Multidisciplinary governance. Build immune-toxicity readiness (hepatitis/colitis algorithms) into ERAS pathways; calibrate peri-operative steroids to avoid blunting IO priming when alternatives exist [83, 84].
What negative trials teach Us
The LEAP-017 result—no statistically significant OS improvement of lenvatinib + pembrolizumab over SOC—highlights several design lessons [53]:
- (i)Histology alone is not enough—stratify/enrich by metastatic pattern (liver vs. extrahepatic) and inflammatory gene programs [47, 85];
- (ii)Align endpoints with biology—incorporate ctDNA clearance, depth/duration of response, treatment-free survival [14, 86];
- (iii)Optimize sequence/dose—leverage the vascular-normalization window and RT fractionation to maximize immunogenicity [87, 88];
- (iv)Embed window-of-opportunity cohorts to mechanistically validate “heating” beyond radiology [89, 90].
Practical implications for today’s clinic
Outside trials: There is no broad guideline endorsement for IO combinations in unselected MSS mCRC at present [91].

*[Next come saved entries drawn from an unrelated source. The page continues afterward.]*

/-- **The exact content of the named fact: weak base change in isobaric form, with relation (1.1)
at EVERY place off the prescribed `S` (PROVED equivalence).**  The named fact
`ArthurClozel1989_liftingIdentity_heckeCharacters` — the comparison (4.1) = (4.2) off `S` read as an
identity of finite combinations of characters of `ℋ_E^S` — holds if and only if, for every Galois
`E/F` of prime degree, `n ≥ 1`, automorphic measures `μ`, `ν_a`, cuspidal `π ⊂ L²(μ)` and finite `S`
off which `E/F` and `π` are unramified, there is an **isobaric weak base-change datum for `π` over
`E` off `S`**: finitely many cuspidal `Πₘ ⊂ L²_cusp(GL_{dₘ}(𝔸_E), ν_{dₘ})` (`dₘ ≥ 1`, `∑ dₘ = n`),
shifts `sₘ ∈ ℂ` with `∑ dₘ sₘ = 0`, a Satake family `α` of `π` off `S`, Satake families `Aₘ` of the
`Πₘ` off the places over `S`, with `α(v)^{f(w|v)} = ⨆ₘ q_w^{-sₘ} Aₘ(w)` at every place `w ∣ v ∉ S`
of `E` — i.e. "there is a representation `Π` of `G(𝐀_E)`, occurring in (4.2), which is a weak lift of
`π` … by the theory of Eisenstein series … a subquotient of `Π₁ × Π₂ × ⋯ × Π_r`, `Πᵢ` cuspidal"
(op. cit. pp. 204–205), for the `S` of p. 203.  Forward: independence of the characters of `ℋ_E^S`
(`exists_isobaricLiftFamily_of_heckeCharacter_identity`, `ArthurClozelWeakLiftingOffSProofs`);
backward: one term on each side (`heckeCharacterIdentity_of_isobaricLiftFamily`).  So the identity's
packaging (coefficients, pairwise distinct families of the `GL_n(𝔸_F)` side, the non-vanishing
`d_{j₀} ≠ 0`) carries no content beyond the existence of the lift; what remains unproved in the tree
is that existence for `n ≥ 2` (the twisted trace formula, Ch. 2 (17.8)); `n = 1` is
`ArthurClozel1989_liftingIdentity_heckeCharacters.rank_one`.
[cite: ArthurClozelAMS120, Ch. 3, Thm. 4.2 (a)–(b) and proof of (a), pp. 203–205, with (4.1), (4.2) and Ch. 2 (17.8)]
[cite: LanglandsCorvallis1979Notion, Prop. 2] -/
theorem ArthurClozel1989_liftingIdentity_heckeCharacters_iff_forall_exists_isobaricLift :
    ArthurClozel1989_liftingIdentity_heckeCharacters ↔
      ∀ {n : ℕ} {F E : Type} [Field F] [NumberField F] [Field E] [NumberField E]
        [Algebra F E] [IsGalois F E], (Module.finrank F E).Prime → 0 < n →
        ∀ (μ : Measure (gl n F).automorphicQuotient) [(gl n F).IsAutomorphicMeasure μ]
          (P : CuspidalAutomorphicRepGL n F μ)
          (ν : (a : ℕ) → Measure (gl a E).automorphicQuotient)
          [∀ a, (gl a E).IsAutomorphicMeasure (ν a)]
          (S : Set (HeightOneSpectrum (𝓞 F))), S.Finite →
          (∀ v ∉ S, Algebra.IsUnramifiedIn (𝓞 E) v.asIdeal) →
          (∀ v ∉ S, IsUnramifiedAt P.1 v) →
          ∃ (M : Type) (_ : Fintype M) (d : M → ℕ)
            (Q : ∀ m, CuspidalAutomorphicRepGL (d m) E (ν (d m))) (s : M → ℂ)
            (α : SatakeFamily F) (A : M → SatakeFamily E),
            (∀ m, 0 < d m) ∧ ∑ m, d m = n ∧ ∑ m, (d m : ℂ) * s m = 0 ∧
            IsSatakeFamilyOf P S α ∧
            (∀ m, IsSatakeFamilyOf (Q m) {w | w.under (𝓞 F) ∈ S} (A m)) ∧
            ∀ w : HeightOneSpectrum (𝓞 E), w.under (𝓞 F) ∉ S →
              (α (w.under (𝓞 F))).map (· ^ w.asIdeal.inertiaDeg (𝓞 F)) =
                ∑ m, (A m w).map (((w.residueCard : ℂ) ^ (-(s m))) * ·) := by
  refine ⟨fun h n F E _ _ _ _ _ _ hℓ hn μ _ P ν _ S hS hunr hram => ?_,
    fun h n F E _ _ _ _ _ _ hℓ hn μ _ P ν _ S hS hunr hram => ?_⟩
  · -- forward: extract the datum from the identity by independence of characters
    obtain ⟨a, c, r, k, hk, hkn, Q, s, hs, A, hA, b, d, B, hB, hBinj, j₀, hd, α, hα, hBα, hid⟩ :=
      h hℓ hn μ P ν S hS hunr hram
    exact exists_isobaricLiftFamily_of_heckeCharacter_identity P S c hk hkn Q s hs hA d B hB hBinj
      j₀ hd hα hBα hid
  · -- backward: a datum is an identity with one term on each side
    obtain ⟨M, _, d, Q, s, α, A, hd, hdn, hds, hα, hA, hrel⟩ := h hℓ hn μ P ν S hS hunr hram
    exact heckeCharacterIdentity_of_isobaricLiftFamily P S Q s hd hdn hds hα hA hrel

end Literature.NumberTheory.Automorphic

end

Within trials (priority scenarios):
Non-liver-dominant refractory MSS mCRC → botensilimab + balstilimab or VEGFR-IO-based arms with translational cores [58, 74].
Up-front fit patients → intensification frameworks modeled on AtezoTRIBE (chemo + bevacizumab ± PD-L1) with explicit discussion of investigational status [52].
Oligometastatic disease → RT/ablation + ICI protocols that test dose/sequence and capture paired tissue + ctDNA serials [55, 56, 92].